Пилат и Иуда, поставленные рядом с Иисусом, это удивительная особенность евангельской драмы. Больших контрастов нельзя найти, трудно себе представить. Если бы можно было рассматривать Евангелие как литературное произведение, сопоставление Христа, Пилата и Иуды указывало бы на руку великого писателя. В коротких сценах и немногих словах здесь показаны противоречия, не только не исчезнувшие в человечестве за две тысячи лет, но с большой пышностью выросшие в нем и развившиеся.

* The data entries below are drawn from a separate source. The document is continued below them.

import Mathlib.Analysis.SpecialFunctions.Pow.Real
import Mathlib.Algebra.Order.Floor.Defs
import HarnessLib

/-!
# K1loc, line `Spectral` — S-D (first good piece): ONE CUT OF THE LINE REFINEMENT (route (i) of memo v8 §8)

Helper file of the prover lane on the crux `K1LocalisedCascade` (stmt-AnomalousDissipation-19491), route
`SawtoothPulseCascade`, registered line `Cruxes.K1LocalisedCascade.Spectral` (one open stub `stub_highModeConcentration`).
The per-line count of the analytic first good piece (memo v8 §7–§8, route (i)) refines a horizontal chord `s ∈ [u, v]` stage by stage:
on the current piece the relevant backward coordinate `c(s)` is affine up to `E`, `|c(s) − (λs + μ₀)| ≤ E` (`…K1Start.abs_phase_sub_affine_le`
and its coordinate analogues), and the piece is cut by the flat structure of period `1/(2N)`: components
`[(p/2 − 1/4)/N + ζ, (p/2 + 1/4)/N − ζ]`, corners `(p/2 + 1/4)/N`.  This file performs ONE such cut abstractly (any `N ≥ 1`, `λ ≠ 0`, depths
`ζ₂ + E ≤ ζ₁ < 1/(4N)`), with the children defined through the MODEL affine map so that they are intervals by construction:

* `line_cut` — there are integers `pl ≤ ph + 1` with `ph − pl ≤ 2N|λ|(v − u) + 1 − 4Nζ₁` and, for each `p`, a closed sub-interval
  `[a_p, b_p] ⊆ [u, v]` (empty unless `pl ≤ p ≤ ph`; pairwise disjoint interiors) on which the TRUE coordinate lies in the `ζ₂`-component
  `p`: `c(s) ∈ [(p/2 − 1/4)/N + ζ₂, (p/2 + 1/4)/N − ζ₂]`; and every `s ∈ [u, v]` outside all `[a_p, b_p]` has its true coordinate within
  `ζ₁ + E` of a corner: `|c(s) − (m/2 + 1/4)/N| < ζ₁ + E` — i.e. lies in the corner zone of depth `ζ₃ = ζ₁ + E` (the bad set of
  `…K1Start.volume_badSet_le_sum` / `…FlatComponents.coe_mem_cornerArcs`).

The count `ph − pl + 1 ≤ 2N|λ|(v−u) + 2` is the straddle-inclusive count of memo v8 §8.  WHAT THIS IS NOT: no iteration over stages (the
`Q`-recursion, next file) and nothing cascade-specific. [cite: ElgindiLissMattingly2025, §1 (corner strips)] [problem: turb]
-/

-- `Summit.<Summit>.<Problem>`: single-conjunct summit, the duplicate namespace segment is deliberate.
set_option linter.dupNamespace false

noncomputable section

namespace Summit.AnomalousDissipation.AnomalousDissipation.Theorems.SawtoothPulseCascade.K1Start

open Set

/-- **Coverage by the abstract flat structure**: for `N ≥ 1`, `ζ ≥ 0` and any real `t`, either `t` lies in some component
`[(p/2 − 1/4)/N + ζ, (p/2 + 1/4)/N − ζ]` or within `ζ` of a corner `(m/2 + 1/4)/N` (strictly). [folklore] -/
theorem mem_flatComponent_or_near_corner {N : ℕ} (hN : 0 < N) (ζ t : ℝ) :
    (∃ p : ℤ, t ∈ Icc (((p : ℝ) / 2 - 1 / 4) / N + ζ) (((p : ℝ) / 2 + 1 / 4) / N - ζ)) ∨
      ∃ m : ℤ, |t - ((m : ℝ) / 2 + 1 / 4) / N| < ζ := by
  have hNr : (0 : ℝ) < N := by exact_mod_cast hN
  set p : ℤ := ⌊2 * N * t + 1 / 2⌋ with hp
  have h1 : (p : ℝ) ≤ 2 * N * t + 1 / 2 := Int.floor_le _
  have h2 : 2 * N * t + 1 / 2 < p + 1 := Int.lt_floor_add_one _
  have hlo : ((p : ℝ) / 2 - 1 / 4) / N ≤ t := by rw [div_le_iff₀ hNr]; linarith
  have hhi : t < ((p : ℝ) / 2 + 1 / 4) / N := by rw [lt_div_iff₀ hNr]; linarith
  by_cases ha : ((p : ℝ) / 2 - 1 / 4) / N + ζ ≤ t
  · by_cases hb : t ≤ ((p : ℝ) / 2 + 1 / 4) / N - ζ
    · exact Or.inl ⟨p, ha, hb⟩
    · right; refine ⟨p, ?_⟩
      push Not at hb
      rw [abs_lt]; constructor <;> linarith
  · right; refine ⟨p - 1, ?_⟩
    push Not at ha
    have e : (((p - 1 : ℤ) : ℝ) / 2 + 1 / 4) / N = ((p : ℝ) / 2 - 1 / 4) / N := by push_cast; ring
    rw [e, abs_lt]; constructor <;> linarith

/-- **One cut, increasing model.**  Data: `N ≥ 1`; depths `ζ₂ + E ≤ ζ₁`, `0 < ζ₁`; a parent interval `[u, v]`;
a coordinate `c` with `|c(s) − (λs + μ₀)| ≤ E` on `[u, v]`, `λ > 0`.  Conclusion: integers `pl, ph` with
`ph − pl ≤ 2Nλ(v − u) + 1 − 4Nζ₁` and sub-intervals `[a p, b p] ⊆ [u, v]` — empty for `p ∉ [pl, ph]`, pairwise disjoint — on which `c(s)`
lies in the `ζ₂`-component `p`, such that every `s ∈ [u, v]` in no `[a p, b p]` (`pl ≤ p ≤ ph`) has `|c(s) − (m/2 + 1/4)/N| < ζ₁ + E` for
some `m`. [cite: ElgindiLissMattingly2025, §1 (corner strips)] -/
theorem line_cut_pos {N : ℕ} (hN : 0 < N) {ζ₁ ζ₂ E lam μ₀ u v : ℝ} (hζ : ζ₂ + E ≤ ζ₁)
    (hζ₁ : 0 < ζ₁) (hlam : 0 < lam) {c : ℝ → ℝ} (hc : ∀ s ∈ Icc u v, |c s - (lam * s + μ₀)| ≤ E) :
    ∃ (pl ph : ℤ) (a b : ℤ → ℝ),
      ((ph : ℝ) - pl ≤ 2 * N * lam * (v - u) + 1 - 4 * N * ζ₁) ∧
      (∀ p, Icc (a p) (b p) ⊆ Icc u v) ∧
      (∀ p, (p < pl ∨ ph < p) → b p < a p) ∧
      (∀ p q, p ≠ q → Disjoint (Icc (a p) (b p)) (Icc (a q) (b q))) ∧
      (∀ p, ∀ s ∈ Icc (a p) (b p), c s ∈ Icc (((p : ℝ) / 2 - 1 / 4) / N + ζ₂) (((p : ℝ) / 2 + 1 / 4) / N - ζ₂)) ∧
      (∀ s ∈ Icc u v, (∃ p, pl ≤ p ∧ p ≤ ph ∧ s ∈ Icc (a p) (b p)) ∨
        ∃ m : ℤ, |c s - ((m : ℝ) / 2 + 1 / 4) / N| < ζ₁ + E) := by
  have hNr : (0 : ℝ) < N := by exact_mod_cast hN
  -- model components and the children
  set lo : ℤ → ℝ := fun p => ((p : ℝ) / 2 - 1 / 4) / N + ζ₁ with hlo
  set hi : ℤ → ℝ := fun p => ((p : ℝ) / 2 + 1 / 4) / N - ζ₁ with hhi
  set a : ℤ → ℝ := fun p => max u ((lo p - μ₀) / lam) with ha
  set b : ℤ → ℝ := fun p => min v ((hi p - μ₀) / lam) with hb
  set pl : ℤ := ⌈2 * N * (lam * u + μ₀ + ζ₁) - 1 / 2⌉ with hpl
  set ph : ℤ := ⌊2 * N * (lam * v + μ₀ - ζ₁) + 1 / 2⌋ with hph
  have hpl1 : 2 * N * (lam * u + μ₀ + ζ₁) - 1 / 2 ≤ pl := Int.le_ceil _
  have hpl2 : (pl : ℝ) < 2 * N * (lam * u + μ₀ + ζ₁) - 1 / 2 + 1 := Int.ceil_lt_add_one _
  have hph1 : (ph : ℝ) ≤ 2 * N * (lam * v + μ₀ - ζ₁) + 1 / 2 := Int.floor_le _
  have hph2 : 2 * N * (lam * v + μ₀ - ζ₁) + 1 / 2 < ph + 1 := Int.lt_floor_add_one _
  -- membership in a child controls the model
  have hmodel : ∀ p, ∀ s ∈ Icc (a p) (b p), lo p ≤ lam * s + μ₀ ∧ lam * s + μ₀ ≤ hi p := by
    intro p s hs
    have h1 : (lo p - μ₀) / lam ≤ s := (le_max_right _ _).trans hs.1
    have h2 : s ≤ (hi p - μ₀) / lam := hs.2.trans (min_le_right _ _)
    rw [div_le_iff₀ hlam] at h1
    rw [le_div_iff₀ hlam] at h2
    constructor <;> linarith
  have hgap : ∀ p q : ℤ, p < q → hi p < lo q := by
    intro p q hpq
    have hpq' : (p : ℝ) + 1 ≤ q := by exact_mod_cast hpq
    simp only [hlo, hhi]
    rw [div_sub' (hc := hNr.ne'), div_add' _ _ _ hNr.ne', div_lt_div_iff_of_pos_right hNr]
    nlinarith
  refine ⟨pl, ph, a, b, ?_, ?_, ?_, ?_, ?_, ?_⟩
  · -- the count
    linarith
  · -- children inside the parent
    intro p s hs
    exact ⟨(le_max_left _ _).trans hs.1, hs.2.trans (min_le_left _ _)⟩
  · -- empty outside `[pl, ph]`
    rintro p (hp | hp)
    · have hp' : (p : ℝ) ≤ pl - 1 := by exact_mod_cast Int.le_sub_one_of_lt hp
      have hhi' : hi p < lam * u + μ₀ := by
        simp only [hhi]; rw [div_sub' (hc := hNr.ne'), div_lt_iff₀ hNr]; nlinarith
      calc b p ≤ (hi p - μ₀) / lam := min_le_right _ _
        _ < u := by rw [div_lt_iff₀ hlam]; linarith
        _ ≤ a p := le_max_left _ _
    · have hp' : (ph : ℝ) + 1 ≤ p := by exact_mod_cast hp
      have hlo' : lam * v + μ₀ < lo p := by
        simp only [hlo]; rw [div_add' _ _ _ hNr.ne', lt_div_iff₀ hNr]; nlinarith
      calc b p ≤ v := min_le_left _ _
        _ < (lo p - μ₀) / lam := by rw [lt_div_iff₀ hlam]; linarith
        _ ≤ a p := le_max_right _ _
  · -- disjointness
    intro p q hpq
    rw [Set.disjoint_iff]
    rintro s ⟨hsp, hsq⟩
    rcases lt_or_gt_of_ne hpq with h | h
    · have h1 := (hmodel p s hsp).2
      have h2 := (hmodel q s hsq).1
      linarith [hgap p q h]
    · have h1 := (hmodel q s hsq).2
      have h2 := (hmodel p s hsp).1
      linarith [hgap q p h]
  · -- the true coordinate on a child
    intro p s hs
    have hsI : s ∈ Icc u v := ⟨(le_max_left _ _).trans hs.1, hs.2.trans (min_le_left _ _)⟩
    have hcs := hc s hsI
    rw [abs_le] at hcs
    obtain ⟨h1, h2⟩ := hmodel p s hs
    simp only [hlo, hhi] at h1 h2
    constructor <;> linarith
  · -- coverage
    intro s hsI
    have hcs := hc s hsI
    rcases mem_flatComponent_or_near_corner hN ζ₁ (lam * s + μ₀) with ⟨p, hp1, hp2⟩ | ⟨m, hm⟩
    · left
      refine ⟨p, ?_, ?_, ?_, ?_⟩
      · -- `pl ≤ p`: `lo p ≤ λ s + μ₀ ≤ λ v + μ₀` is not needed; use `λ u + μ₀ ≤ λ s + μ₀ ≤ hi p`
        have h : lam * u + μ₀ ≤ ((p : ℝ) / 2 + 1 / 4) / N - ζ₁ := by nlinarith [hsI.1]
        have h' : 2 * N * (lam * u + μ₀ + ζ₁) - 1 / 2 ≤ p := by
          rw [div_sub' (hc := hNr.ne'), le_div_iff₀ hNr] at h; nlinarith
        exact Int.ceil_le.mpr h'
      · have h : ((p : ℝ) / 2 - 1 / 4) / N + ζ₁ ≤ lam * v + μ₀ := by nlinarith [hsI.2]
        have h' : (p : ℝ) ≤ 2 * N * (lam * v + μ₀ - ζ₁) + 1 / 2 := by
          rw [div_add' _ _ _ hNr.ne', div_le_iff₀ hNr] at h; nlinarith
        exact Int.le_floor.mpr h'
      · refine max_le hsI.1 ?_
        rw [div_le_iff₀ hlam]; simp only [hlo]; linarith
      · refine le_min hsI.2 ?_
        rw [le_div_iff₀ hlam]; simp only [hhi]; linarith
    · right
      refine ⟨m, ?_⟩
      rw [abs_le] at hcs
      rw [abs_lt] at hm ⊢
      constructor <;> linarith [hm.1, hm.2]

/-- **One cut of the line refinement** (either sign of the slope).  Data as in `line_cut_pos` but `λ ≠ 0`.  Conclusion: integers
`pl, ph` with `ph − pl ≤ 2N|λ|(v − u) + 1 − 4Nζ₁` (so at most `⌊2N|λ|(v−u)+1⌋ + 1` children) and pairwise disjoint sub-intervals
`[a p, b p] ⊆ [u, v]`, empty for `p ∉ [pl, ph]`, on which `c(s)` lies in the `ζ₂`-component `p`, such that every `s ∈ [u, v]` in no child
has `|c(s) − (m/2 + 1/4)/N| < ζ₁ + E` for some `m`. [cite: ElgindiLissMattingly2025, §1 (corner strips)] -/
theorem line_cut {N : ℕ} (hN : 0 < N) {ζ₁ ζ₂ E lam μ₀ u v : ℝ} (hζ : ζ₂ + E ≤ ζ₁)
    (hζ₁ : 0 < ζ₁) (hlam : lam ≠ 0) {c : ℝ → ℝ} (hc : ∀ s ∈ Icc u v, |c s - (lam * s + μ₀)| ≤ E) :
    ∃ (pl ph : ℤ) (a b : ℤ → ℝ),
      ((ph : ℝ) - pl ≤ 2 * N * |lam| * (v - u) + 1 - 4 * N * ζ₁) ∧
      (∀ p, Icc (a p) (b p) ⊆ Icc u v) ∧
      (∀ p, (p < pl ∨ ph < p) → b p < a p) ∧
      (∀ p q, p ≠ q → Disjoint (Icc (a p) (b p)) (Icc (a q) (b q))) ∧
      (∀ p, ∀ s ∈ Icc (a p) (b p), c s ∈ Icc (((p : ℝ) / 2 - 1 / 4) / N + ζ₂) (((p : ℝ) / 2 + 1 / 4) / N - ζ₂)) ∧
      (∀ s ∈ Icc u v, (∃ p, pl ≤ p ∧ p ≤ ph ∧ s ∈ Icc (a p) (b p)) ∨
        ∃ m : ℤ, |c s - ((m : ℝ) / 2 + 1 / 4) / N| < ζ₁ + E) := by
  rcases lt_or_gt_of_ne hlam with hneg | hpos
  · -- reflect the parameter: `c' s = c (−s)` on `[−v, −u]` with slope `−λ > 0`
    have hc' : ∀ s ∈ Icc (-v) (-u), |c (-s) - (-lam * s + μ₀)| ≤ E := by
      intro s hs
      have h := hc (-s) ⟨by linarith [hs.2], by linarith [hs.1]⟩
      rwa [show lam * -s + μ₀ = -lam * s + μ₀ by ring] at h
    obtain ⟨pl, ph, a', b', hcount, hsub, hempty, hdisj, htrue, hcover⟩ :=
      line_cut_pos hN hζ hζ₁ (by linarith : 0 < -lam) hc'
    refine ⟨pl, ph, fun p => -b' p, fun p => -a' p, ?_, ?_, ?_, ?_, ?_, ?_⟩
    · rw [abs_of_neg hneg]; linarith
    · intro p s hs
      simp only [mem_Icc] at hs
      have h := hsub p (show -s ∈ Icc (a' p) (b' p) from ⟨by linarith [hs.2], by linarith [hs.1]⟩)
      exact ⟨by linarith [h.2], by linarith [h.1]⟩
    · intro p hp; have := hempty p hp; simp only; linarith
    · intro p q hpq
      rw [Set.disjoint_iff]
      rintro s ⟨hsp, hsq⟩
      simp only [mem_Icc] at hsp hsq
      have h' := (Set.disjoint_iff.mp (hdisj p q hpq)) (show -s ∈ Icc (a' p) (b' p) ∩ Icc (a' q) (b' q) from
        ⟨⟨by linarith [hsp.2], by linarith [hsp.1]⟩, ⟨by linarith [hsq.2], by linarith [hsq.1]⟩⟩)
      exact (Set.notMem_empty _ h').elim
    · intro p s hs
      simp only [mem_Icc] at hs
      have h := htrue p (-s) ⟨by linarith [hs.2], by linarith [hs.1]⟩
      rwa [neg_neg] at h
    · intro s hs
      rcases hcover (-s) ⟨by linarith [hs.2], by linarith [hs.1]⟩ with ⟨p, h1, h2, h3⟩ | ⟨m, hm⟩
      · refine Or.inl ⟨p, h1, h2, ?_⟩
        simp only [mem_Icc] at h3 ⊢
        exact ⟨by linarith [h3.2], by linarith [h3.1]⟩
      · right; exact ⟨m, by rwa [neg_neg] at hm⟩
  · have h := line_cut_pos hN hζ hζ₁ hpos hc
    rwa [abs_of_pos hpos]

end Summit.AnomalousDissipation.AnomalousDissipation.Theorems.SawtoothPulseCascade.K1Start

Вместо приближения к внутреннему единству человек все дальше и дальше отходит от него; но вопрос о достижении единства – самый существенный вопрос внутреннего развития человека. Если он не достиг внутреннего единства, человек не может иметь никакого "я", лишен воли. Понятие "воли" в отношении человека, не достигшего внутреннего единства, – совершенно искусственно.

Большая часть наших поступков определяется непроизвольными мотивами. Вся жизнь слагается из мелочей, которым мы непрерывно поддаемся и служим. Наше "я" непрерывно, как в калейдоскопе, меняется. Любое внешнее событие, поражающее нас, любая внезапно возникшая эмоция становится калифом на час, начинает строить и управлять, и, в свою очередь, неожиданно свергается и заменяется чем-то другим. А внутреннее сознание, не стремясь рассеять иллюзорность этого калейдоскопа и не понимая того, что сила, которая решает и действует, вовсе не оно само, ставит на всем свою подпись и говорит о разных моментах жизни, в которых действуют самые разные силы: "это я, и это я".

С этой точки зрения волю можно определить как "равнодействующую желаний". Следовательно, пока желания не стали постоянными, человек – это игрушка настроений и внешних впечатлений. Он никогда не знает, что он скажет или сделает. Не только завтрашний день, но даже следующее мгновение скрыто для него за стеной случайностей.

То, что кажется последовательностью действий человека, находит свое объяснение в бедности его мотивов и желаний, или в искусственной дисциплине, привитой "образованием" и "воспитанием", или, прежде всего, в том, что люди подражают друг другу. Что же касается людей с так называемой "сильной волей", то обычно у них господствует одно желание, в котором все прочие исчезают.

Если мы не понимаем отсутствия единства во внутреннем мире человека, то не понимаем и необходимости такого единства в сверхчеловеке, так же как не понимаем и многие другие его черты. Сверхчеловек кажется нам сухим рационалистом, лишенным эмоций, тогда как на самом деле эмоциональность сверхчеловека, т.е. его способность чувствовать, далеко превосходит эмоциональность обычного человека.